It also pretty much allowed the 2000 election to be close enough for Bush to steal it. Without Monicagate Gore would have won handily. I can’t quite bring myself to forgive the Clintons for that.

Comment #29: Ben D.  on  04/08  at  02:10 PM

The ACLU of late has been disappointing me; they haven’t been taken cases that would normally be right up their alley, but didn’t because it was “free speech” for a conservative (Re: “Be Happy Not Gay”).

http://www.rrstar.com/homepage/x1779605229

Posted Feb 19, 2008 @ 06:41 AM
CHICAGO — The American Civil Liberties Union has joined a Naperville high school student in her fight to wear a T-shirt that expresses opposition to homosexuality on moral grounds.

The ACLU has filed a friend of the court brief in U.S. District Court arguing that the School District’s policy prohibiting disparaging speech is unlawfully vague and should distinguish between protected protest commentary and harassment.

Heidi Zamecnik of Naperville last year wore a T-shirt saying “Be Happy, Not Gay” on the Day of Silence, during which students can refrain from speaking as an effort to protest discrimination against homosexuals.

Comment #30: asdf  on  04/08  at  02:13 PM

“I can’t quite bring myself to forgive the Clintons for that.”

100% agree with that…

Comment #31: MikeEss  on  04/08  at  02:15 PM

I for one am liking all this batshit insane craziness being displayed in broad daylight. The fundies and neo nazi right wing nuts were always like this but always had someone softening their image for public consumption.. like this recent idiot that said “I’ve never heard Rush say a racists or insensitive remark”. Rush listeners knew he was lying but they were in on the con act. Of pretending rush is reasonable and they are normal.

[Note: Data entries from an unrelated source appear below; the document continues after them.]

import Summits.QuantumFields.YangMills.Theorems.UnitScaleTiltProp7ChartRemainderAbstractTrisection
import Summits.QuantumFields.YangMills.Theorems.UnitScaleTiltProp7GaugePieceSupRow
import Summits.QuantumFields.YangMills.Theorems.UnitScaleTiltProp7BCHPiecePackaged
import Summits.QuantumFields.YangMills.Theorems.UnitScaleTiltProp7ConjCoeffRows
import HarnessLib

/-!
# Prop 7, route-R E′, (E1-c) F4i — THE CHART REMAINDER, BOND (`ℓ·sup`) MEMBER: `‖N(ψ)(b) − N(ψ′)(b)‖ ≤ (P₁ bond row) + (P₂ bond row) + (P₃ bond row)`, ONE THEOREM

Route `UnitScaleTilt`, crux K1 child «MinimiserStabilityRegPr» (`stmt-QuantumFields-19200`), cell ym3-torus, width seat px15 (gen 2); pen «px15 g2: (E1-c) GO-LOCATE» (★p1 g15,
2026-08-28T20:45:05Z), LOCATE `LOCATE-E1C-DIVLIPSCHITZ-px15g2.md` §6.  THEOREMS ONLY (0 `def`, 0 `sorry`); `--supports stmt-QuantumFields-19200`, count-neutral.
YM₃ on T³ is a ladder rung (R3), not the Clay problem; nothing here claims the stub, the crux, d = 4 or the mass gap.

WHAT.  The second member `ℓ·sup_b‖A b‖` of ✓p667460's `q`-gauge for `A = N(ψ) − N(ψ′)`: with the letters of F4h ⧗p675364 (`u = e^{c•ψ}` unitary, data `E`, `B = log E`, `‖B‖ ≤ β ≤ 1∕40`),
  ★★★ `norm_chartRemainder_bond_sub_le`: `‖N(ψ)(μ,y) − N(ψ′)(μ,y)‖ ≤ 2β‖u y − u′ y‖ + [2m·δ_d + 2e^{2R₀}m_d·δ′ + ((A+2A²)Kδ_d + (4A∕3+6A²)K²m_d)] + β(24Kᵘ·mᵘ_d + 8δᵘ_d)`
(P₁: F4d(i) ✓p673871 `norm_conjCoeff_sub_le`; P₂: F4c(v) ✓p673544 `norm_gaugePiece_bond_sub_le` with scalar `−c`; P₃: F4g ✓p675104 `norm_bchPiece_bond_sub_le`; glued by F4f ✓p674854).
Multiplying by `ℓ`: every summand is (row) × (row of `ψ − ψ′`).  HONEST SCOPE.  Assembly ([folklore]).

References: T. Bałaban, CMP 98 (1985) 17–51 [Balaban1985Averaging] ((19)–(21) p.21, (26), (32)–(34) p.22).
-/

set_option autoImplicit false

noncomputable section

open scoped BigOperators Matrix.Norms.L2Operator Matrix
open NormedSpace

namespace Summit.QuantumFields.YangMills.Theorems.Prop7ChartRemainderSupRow

open Literature.MathematicalPhysics.QuantumFieldTheory.Balaban1983to89
open MatrixLog (mlog)
open B9Eq39Adjoint (R covD)
open Literature.Analysis.Complex (logOnePlus)
open Summit.QuantumFields.YangMills.Theorems.Prop7ChartRemainderAbstractTrisection (chartRemainder_eq_three_pieces expField_unitary)
open Summit.QuantumFields.YangMills.Theorems.Prop7GaugePieceSupRow (norm_gaugePiece_bond_sub_le)
open Summit.QuantumFields.YangMills.Theorems.Prop7BCHPiecePackaged (norm_bchPiece_bond_sub_le norm_gaugeLog_le)
open Summit.QuantumFields.YangMills.Theorems.Prop7ConjCoeffRows (norm_conjCoeff_sub_le)

variable {n : Type*} [Fintype n] [DecidableEq n] [Nonempty n]
variable {S : Type*} {ι : Type*} (T : ι → Equiv.Perm S) (U : ι → S → (Matrix n n ℂ)ˣ)

/-- ★★★ **THE CHART REMAINDER, BOND ROW** (see the module docstring). [cite: Balaban1985Averaging, (19)-(21) p.21, (32)-(34) p.22] -/
theorem norm_chartRemainder_bond_sub_le
    (hstarR : ∀ μ y (M : Matrix n n ℂ), star (R (U μ y) M) = R (U μ y) (star M))
    {c : ℂ} (hc : ‖c‖ ≤ 1) (ψ ψ' : S → Matrix n n ℂ)
    (hskew : ∀ y, star (c • ψ y) = -(c • ψ y)) (hskew' : ∀ y, star (c • ψ' y) = -(c • ψ' y))
    (hu1 : ∀ y, ‖exp (c • ψ y)‖ ≤ 1) (hu1' : ∀ y, ‖exp (c • ψ' y)‖ ≤ 1)
    (En : ι → S → Matrix n n ℂ) (hE : ∀ μ y, ‖En μ y - 1‖ < 1) {β : ℝ} (hβ : ∀ μ y, ‖mlog (En μ y)‖ ≤ β) (hβ40 : β ≤ 1 / 40)
    {R₀ m md δ δ' δd : ℝ}
    (hm : ∀ y, ‖ψ y‖ ≤ m) (hmR : m ≤ R₀) (hmhalf : m ≤ 1 / 2) (hm' : ∀ y, ‖ψ' y‖ ≤ R₀) (hmd : ∀ y, ‖ψ y - ψ' y‖ ≤ md)
    (hδ0 : 0 ≤ δ) (hδ : ∀ μ y, ‖covD T U μ ψ y‖ ≤ δ) (hδ'0 : 0 ≤ δ') (hδ' : ∀ μ y, ‖covD T U μ ψ' y‖ ≤ δ')
    (hδd : ∀ μ y, ‖covD T U μ ψ y - covD T U μ ψ' y‖ ≤ δd)
    (hs : Real.exp R₀ * Real.exp (R₀ + (δ + δ')) * (δ + δ') ≤ 1 / 2)
    {mud K δud : ℝ} (hmud : ∀ y, ‖exp (c • ψ y) - exp (c • ψ' y)‖ ≤ mud)
    (hDu : ∀ μ y, ‖covD T U μ (fun z => exp (c • ψ z)) y‖ ≤ K) (hDu' : ∀ μ y, ‖covD T U μ (fun z => exp (c • ψ' z)) y‖ ≤ K) (hK : K ≤ 1 / 80)
    (hδud : ∀ μ y, ‖covD T U μ (fun z => exp (c • ψ z)) y - covD T U μ (fun z => exp (c • ψ' z)) y‖ ≤ δud) (μ : ι) (y : S) :
    ‖(mlog (exp (c • ψ y) * En μ y * star (R (U μ y) (exp (c • ψ (T μ y))))) - mlog (En μ y) + c • covD T U μ ψ y)
        - (mlog (exp (c • ψ' y) * En μ y * star (R (U μ y) (exp (c • ψ' (T μ y))))) - mlog (En μ y) + c • covD T U μ ψ' y)‖
      ≤ 2 * ‖exp (c • ψ y) - exp (c • ψ' y)‖ * β
        + (2 * m * δd + 2 * Real.exp (2 * R₀) * md * δ'
            + (((Real.exp R₀ * Real.exp (R₀ + (δ + δ'))) + 2 * (Real.exp R₀ * Real.exp (R₀ + (δ + δ'))) ^ 2) * (δ + δ') * δd
              + (4 / 3 * (Real.exp R₀ * Real.exp (R₀ + (δ + δ'))) + 6 * (Real.exp R₀ * Real.exp (R₀ + (δ + δ'))) ^ 2) * (δ + δ') ^ 2 * md))
        + β * (24 * K * mud + 8 * δud) := by
  have huu : ∀ y, exp (c • ψ y) * star (exp (c • ψ y)) = 1 := fun y => (expField_unitary (hskew y)).1
  have huu' : ∀ y, exp (c • ψ' y) * star (exp (c • ψ' y)) = 1 := fun y => (expField_unitary (hskew' y)).1
  have hK2 : K ≤ 1 / 2 := hK.trans (by norm_num)
  have hQ : ‖exp (c • ψ y) * star (R (U μ y) (exp (c • ψ (T μ y)))) - 1‖ < 1 :=
    ((norm_gaugeLog_le T U μ (u := fun z => exp (c • ψ z)) hu1 huu y (hDu μ y) hK2).1).trans_lt (by linarith)
  have hQ' : ‖exp (c • ψ' y) * star (R (U μ y) (exp (c • ψ' (T μ y)))) - 1‖ < 1 :=
    ((norm_gaugeLog_le T U μ (u := fun z => exp (c • ψ' z)) hu1' huu' y (hDu' μ y) hK2).1).trans_lt (by linarith)
  rw [chartRemainder_eq_three_pieces T U hstarR ψ hskew En μ y (hE μ y) hQ,
    chartRemainder_eq_three_pieces T U hstarR ψ' hskew' En μ y (hE μ y) hQ']
  -- P₁ bond row
  have hP1 : ‖(exp (c • ψ y) * mlog (En μ y) * star (exp (c • ψ y)) - mlog (En μ y))
        - (exp (c • ψ' y) * mlog (En μ y) * star (exp (c • ψ' y)) - mlog (En μ y))‖ ≤ 2 * ‖exp (c • ψ y) - exp (c • ψ' y)‖ * β :=
    (norm_conjCoeff_sub_le (hu1 y) (hu1' y) _).trans (mul_le_mul_of_nonneg_left (hβ μ y) (by positivity))
  -- P₂ bond row (scalar −c)
  have hnc : ‖-c‖ ≤ 1 := by rwa [norm_neg]
  have hP2 := norm_gaugePiece_bond_sub_le T U hnc ψ ψ' hm hmR hmhalf hm' hmd hδ0 hδ hδ'0 hδ' hδd hs μ y
  -- P₃ bond row
  have hP3 := norm_bchPiece_bond_sub_le T U (u := fun z => exp (c • ψ z)) (u' := fun z => exp (c • ψ' z)) hu1 hu1' huu huu'
    (fun μ y => mlog (En μ y)) hβ hβ40 hDu hDu' hK hmud hδud μ y
  beta_reduce at hP3
  calc _ ≤ ‖(exp (c • ψ y) * mlog (En μ y) * star (exp (c • ψ y)) - mlog (En μ y))
          - (exp (c • ψ' y) * mlog (En μ y) * star (exp (c • ψ' y)) - mlog (En μ y))‖
        + (‖(logOnePlus (exp (-((-c) • ψ y)) * (exp ((-c) • ψ y + (-c) • covD T U μ ψ y) - exp ((-c) • ψ y))) - (-c) • covD T U μ ψ y)
            - (logOnePlus (exp (-((-c) • ψ' y)) * (exp ((-c) • ψ' y + (-c) • covD T U μ ψ' y) - exp ((-c) • ψ' y))) - (-c) • covD T U μ ψ' y)‖
          + ‖(mlog (exp (exp (c • ψ y) * mlog (En μ y) * star (exp (c • ψ y))) * exp (mlog (exp (c • ψ y) * star (R (U μ y) (exp (c • ψ (T μ y)))))))
                - exp (c • ψ y) * mlog (En μ y) * star (exp (c • ψ y)) - mlog (exp (c • ψ y) * star (R (U μ y) (exp (c • ψ (T μ y))))))
            - (mlog (exp (exp (c • ψ' y) * mlog (En μ y) * star (exp (c • ψ' y))) * exp (mlog (exp (c • ψ' y) * star (R (U μ y) (exp (c • ψ' (T μ y)))))))
                - exp (c • ψ' y) * mlog (En μ y) * star (exp (c • ψ' y)) - mlog (exp (c • ψ' y) * star (R (U μ y) (exp (c • ψ' (T μ y))))))‖) := by
        have e : ∀ (a₁ a₂ b₁ b₂ c₁ c₂ : Matrix n n ℂ), (a₁ + b₁ + c₁) - (a₂ + b₂ + c₂) = (a₁ - a₂) + ((b₁ - b₂) + (c₁ - c₂)) := fun _ _ _ _ _ _ => by abel
        rw [e]
        exact (norm_add_le _ _).trans (add_le_add le_rfl (norm_add_le _ _))
    _ ≤ _ := by linarith [hP1, hP2, hP3]

end Summit.QuantumFields.YangMills.Theorems.Prop7ChartRemainderSupRow

end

Their mask is slipping and the more the public sees their ugly deranged true face, the better. They hidden it well all this years and that is why they got so powerful.

Comment #32: Renmiri  on  04/08  at  02:37 PM

Antigone - the ACLU doesn’t generally handle 2nd Amendment cases, because the NRA jumps on those.  The ACLU really only takes a case if the person or organization can’t afford other representation.  They have filed many amicus briefs in 2nd Amendment cases defending the broadest possible reading of it.

Comment #33: Geeno  on  04/08  at  02:44 PM

“It also pretty much allowed the 2000 election to be close enough for Bush to steal it. Without Monicagate Gore would have won handily.”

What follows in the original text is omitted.